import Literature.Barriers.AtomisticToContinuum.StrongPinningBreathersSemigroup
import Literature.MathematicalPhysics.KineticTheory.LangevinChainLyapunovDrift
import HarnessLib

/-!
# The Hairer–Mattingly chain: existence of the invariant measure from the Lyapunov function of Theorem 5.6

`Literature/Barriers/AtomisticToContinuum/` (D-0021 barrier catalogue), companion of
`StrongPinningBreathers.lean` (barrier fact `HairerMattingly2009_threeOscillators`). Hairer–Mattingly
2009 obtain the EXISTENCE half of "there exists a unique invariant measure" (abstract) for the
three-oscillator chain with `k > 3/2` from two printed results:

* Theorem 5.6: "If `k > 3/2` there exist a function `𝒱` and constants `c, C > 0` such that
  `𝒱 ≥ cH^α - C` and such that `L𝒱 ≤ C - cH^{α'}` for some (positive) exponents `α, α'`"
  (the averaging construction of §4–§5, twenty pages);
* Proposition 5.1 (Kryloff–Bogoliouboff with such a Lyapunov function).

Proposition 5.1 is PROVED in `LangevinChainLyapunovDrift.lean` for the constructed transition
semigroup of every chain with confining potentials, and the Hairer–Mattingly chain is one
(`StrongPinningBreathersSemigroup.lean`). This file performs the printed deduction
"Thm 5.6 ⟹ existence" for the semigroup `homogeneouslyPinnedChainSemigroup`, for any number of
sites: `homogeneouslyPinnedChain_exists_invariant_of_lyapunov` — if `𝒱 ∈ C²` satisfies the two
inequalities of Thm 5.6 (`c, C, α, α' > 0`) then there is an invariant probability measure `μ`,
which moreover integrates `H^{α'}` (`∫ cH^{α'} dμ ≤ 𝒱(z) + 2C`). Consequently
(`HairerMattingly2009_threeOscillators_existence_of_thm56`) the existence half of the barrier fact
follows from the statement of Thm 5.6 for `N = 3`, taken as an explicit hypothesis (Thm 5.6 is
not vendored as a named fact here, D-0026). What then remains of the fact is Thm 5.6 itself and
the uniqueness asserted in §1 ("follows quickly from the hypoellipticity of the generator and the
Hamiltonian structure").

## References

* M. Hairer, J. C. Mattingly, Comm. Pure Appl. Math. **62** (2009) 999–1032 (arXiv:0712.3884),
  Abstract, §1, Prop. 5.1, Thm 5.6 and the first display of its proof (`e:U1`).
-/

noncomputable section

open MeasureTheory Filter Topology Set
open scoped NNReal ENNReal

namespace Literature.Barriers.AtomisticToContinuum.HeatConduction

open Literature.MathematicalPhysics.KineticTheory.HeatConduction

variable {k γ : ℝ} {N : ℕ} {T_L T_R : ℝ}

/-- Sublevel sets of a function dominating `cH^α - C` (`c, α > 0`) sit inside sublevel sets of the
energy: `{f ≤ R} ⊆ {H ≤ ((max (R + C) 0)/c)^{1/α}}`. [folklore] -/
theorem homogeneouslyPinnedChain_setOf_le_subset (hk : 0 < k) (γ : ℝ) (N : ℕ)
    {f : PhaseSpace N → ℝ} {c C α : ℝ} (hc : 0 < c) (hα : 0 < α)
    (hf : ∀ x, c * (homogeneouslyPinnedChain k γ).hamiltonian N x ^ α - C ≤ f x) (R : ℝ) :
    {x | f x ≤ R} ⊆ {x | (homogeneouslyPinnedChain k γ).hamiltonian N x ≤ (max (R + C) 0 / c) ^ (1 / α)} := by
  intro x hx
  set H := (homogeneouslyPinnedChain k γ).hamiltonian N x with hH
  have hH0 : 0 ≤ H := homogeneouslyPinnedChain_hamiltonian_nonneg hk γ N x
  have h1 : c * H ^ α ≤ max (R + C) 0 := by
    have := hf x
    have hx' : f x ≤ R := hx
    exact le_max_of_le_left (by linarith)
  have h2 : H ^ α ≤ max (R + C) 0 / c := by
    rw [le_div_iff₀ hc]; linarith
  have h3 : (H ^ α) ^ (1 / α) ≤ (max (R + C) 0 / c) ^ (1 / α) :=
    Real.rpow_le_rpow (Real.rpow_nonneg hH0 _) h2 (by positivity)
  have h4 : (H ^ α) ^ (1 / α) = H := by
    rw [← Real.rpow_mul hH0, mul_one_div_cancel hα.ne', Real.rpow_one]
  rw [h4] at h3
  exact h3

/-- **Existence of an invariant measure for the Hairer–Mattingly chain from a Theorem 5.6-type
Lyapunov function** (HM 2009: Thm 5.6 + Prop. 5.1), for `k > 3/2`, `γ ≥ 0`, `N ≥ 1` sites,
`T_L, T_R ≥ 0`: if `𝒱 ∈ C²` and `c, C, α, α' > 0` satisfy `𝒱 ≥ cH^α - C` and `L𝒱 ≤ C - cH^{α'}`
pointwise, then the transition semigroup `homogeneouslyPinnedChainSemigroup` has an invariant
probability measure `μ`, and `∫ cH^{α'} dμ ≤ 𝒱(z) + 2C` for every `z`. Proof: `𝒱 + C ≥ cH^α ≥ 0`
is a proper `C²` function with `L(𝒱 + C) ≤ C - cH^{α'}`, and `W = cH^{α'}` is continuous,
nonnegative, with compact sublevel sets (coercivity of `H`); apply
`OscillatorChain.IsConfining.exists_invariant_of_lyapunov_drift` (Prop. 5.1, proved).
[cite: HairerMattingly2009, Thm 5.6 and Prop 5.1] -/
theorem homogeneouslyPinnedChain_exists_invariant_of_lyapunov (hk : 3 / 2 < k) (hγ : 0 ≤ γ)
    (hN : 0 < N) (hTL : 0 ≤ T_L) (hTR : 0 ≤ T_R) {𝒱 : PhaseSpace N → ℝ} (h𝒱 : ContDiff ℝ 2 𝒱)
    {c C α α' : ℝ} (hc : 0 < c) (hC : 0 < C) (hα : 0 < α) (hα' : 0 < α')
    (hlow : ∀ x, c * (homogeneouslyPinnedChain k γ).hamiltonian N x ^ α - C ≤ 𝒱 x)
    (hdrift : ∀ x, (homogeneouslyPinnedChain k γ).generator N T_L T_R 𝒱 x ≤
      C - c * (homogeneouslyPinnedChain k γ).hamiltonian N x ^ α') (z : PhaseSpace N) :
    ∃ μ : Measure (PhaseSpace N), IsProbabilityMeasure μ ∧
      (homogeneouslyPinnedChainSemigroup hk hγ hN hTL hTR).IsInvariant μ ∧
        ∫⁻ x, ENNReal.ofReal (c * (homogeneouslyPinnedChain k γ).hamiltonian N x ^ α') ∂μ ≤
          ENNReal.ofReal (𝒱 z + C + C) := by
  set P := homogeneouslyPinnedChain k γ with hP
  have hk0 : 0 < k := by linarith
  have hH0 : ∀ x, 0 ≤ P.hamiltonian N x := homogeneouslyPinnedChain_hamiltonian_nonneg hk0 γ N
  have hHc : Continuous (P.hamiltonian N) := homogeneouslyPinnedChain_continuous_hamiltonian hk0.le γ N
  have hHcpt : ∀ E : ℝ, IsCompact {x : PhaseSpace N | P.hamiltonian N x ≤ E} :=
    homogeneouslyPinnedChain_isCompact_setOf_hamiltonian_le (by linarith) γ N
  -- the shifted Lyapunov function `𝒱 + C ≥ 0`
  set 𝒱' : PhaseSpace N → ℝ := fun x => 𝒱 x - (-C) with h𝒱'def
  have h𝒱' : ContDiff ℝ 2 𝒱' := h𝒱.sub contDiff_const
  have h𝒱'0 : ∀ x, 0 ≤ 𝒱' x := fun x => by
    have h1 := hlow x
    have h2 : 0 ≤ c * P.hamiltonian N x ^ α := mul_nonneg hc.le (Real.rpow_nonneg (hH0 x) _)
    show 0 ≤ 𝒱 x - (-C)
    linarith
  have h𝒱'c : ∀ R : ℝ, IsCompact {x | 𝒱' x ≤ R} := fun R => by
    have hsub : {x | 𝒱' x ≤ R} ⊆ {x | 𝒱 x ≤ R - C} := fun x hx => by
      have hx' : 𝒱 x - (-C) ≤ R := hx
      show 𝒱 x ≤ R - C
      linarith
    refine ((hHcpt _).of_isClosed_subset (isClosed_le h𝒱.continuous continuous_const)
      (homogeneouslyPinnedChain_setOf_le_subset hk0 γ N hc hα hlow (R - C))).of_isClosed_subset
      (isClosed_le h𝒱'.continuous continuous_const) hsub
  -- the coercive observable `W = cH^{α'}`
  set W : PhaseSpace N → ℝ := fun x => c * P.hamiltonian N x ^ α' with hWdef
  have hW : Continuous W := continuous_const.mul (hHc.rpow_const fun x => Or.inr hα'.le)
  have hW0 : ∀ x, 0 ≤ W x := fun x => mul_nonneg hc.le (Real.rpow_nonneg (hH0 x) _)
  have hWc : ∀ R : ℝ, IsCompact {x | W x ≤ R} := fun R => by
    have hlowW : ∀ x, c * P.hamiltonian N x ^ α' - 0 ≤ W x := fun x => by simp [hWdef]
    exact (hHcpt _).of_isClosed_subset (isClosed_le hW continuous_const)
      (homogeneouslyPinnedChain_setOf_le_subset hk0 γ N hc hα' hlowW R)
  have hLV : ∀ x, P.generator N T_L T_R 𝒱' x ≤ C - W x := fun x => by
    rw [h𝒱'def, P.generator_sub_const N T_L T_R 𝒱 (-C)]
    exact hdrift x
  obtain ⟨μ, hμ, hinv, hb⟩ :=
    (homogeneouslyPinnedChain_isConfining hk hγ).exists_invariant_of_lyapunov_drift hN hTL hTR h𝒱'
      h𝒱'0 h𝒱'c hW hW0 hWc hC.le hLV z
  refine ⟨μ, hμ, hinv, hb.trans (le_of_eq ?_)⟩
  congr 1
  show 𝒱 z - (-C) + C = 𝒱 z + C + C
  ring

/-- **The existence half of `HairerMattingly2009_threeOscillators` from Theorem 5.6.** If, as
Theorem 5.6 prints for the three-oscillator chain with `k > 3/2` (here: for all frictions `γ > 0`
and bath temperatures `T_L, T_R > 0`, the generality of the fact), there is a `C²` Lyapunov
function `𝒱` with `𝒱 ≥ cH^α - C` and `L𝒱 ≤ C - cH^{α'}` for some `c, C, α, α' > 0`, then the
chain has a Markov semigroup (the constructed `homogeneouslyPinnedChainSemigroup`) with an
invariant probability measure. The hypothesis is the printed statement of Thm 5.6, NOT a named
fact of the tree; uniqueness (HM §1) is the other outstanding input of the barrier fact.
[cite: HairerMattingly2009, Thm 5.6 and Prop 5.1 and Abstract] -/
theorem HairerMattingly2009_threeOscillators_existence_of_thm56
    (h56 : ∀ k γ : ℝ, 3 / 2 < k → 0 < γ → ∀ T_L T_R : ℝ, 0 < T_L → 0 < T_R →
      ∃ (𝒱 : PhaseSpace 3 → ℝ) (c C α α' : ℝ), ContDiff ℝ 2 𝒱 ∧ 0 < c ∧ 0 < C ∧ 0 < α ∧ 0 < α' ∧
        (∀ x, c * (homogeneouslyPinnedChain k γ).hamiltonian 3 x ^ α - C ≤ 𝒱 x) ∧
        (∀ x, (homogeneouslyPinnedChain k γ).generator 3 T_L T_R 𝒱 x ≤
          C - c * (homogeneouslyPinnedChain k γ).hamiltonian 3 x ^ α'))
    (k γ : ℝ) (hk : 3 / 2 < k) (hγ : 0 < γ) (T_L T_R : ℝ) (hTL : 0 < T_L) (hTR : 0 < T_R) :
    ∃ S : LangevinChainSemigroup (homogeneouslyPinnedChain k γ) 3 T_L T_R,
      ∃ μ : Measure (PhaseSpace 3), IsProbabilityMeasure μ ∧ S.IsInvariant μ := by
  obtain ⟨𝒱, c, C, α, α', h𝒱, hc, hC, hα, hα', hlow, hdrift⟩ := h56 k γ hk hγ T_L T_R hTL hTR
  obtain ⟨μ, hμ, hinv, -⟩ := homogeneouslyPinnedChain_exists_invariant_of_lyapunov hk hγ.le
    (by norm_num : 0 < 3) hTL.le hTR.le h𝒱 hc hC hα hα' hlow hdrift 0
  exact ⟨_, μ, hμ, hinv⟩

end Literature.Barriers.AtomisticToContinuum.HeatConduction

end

◆ TASK DESCRIPTION
The expected output is every line of the records in which the string "IsInvariant" appears.

◆ ANSWER TO THIS PROBLEM
      (homogeneouslyPinnedChainSemigroup hk hγ hN hTL hTR).IsInvariant μ ∧
      ∃ μ : Measure (PhaseSpace 3), IsProbabilityMeasure μ ∧ S.IsInvariant μ := by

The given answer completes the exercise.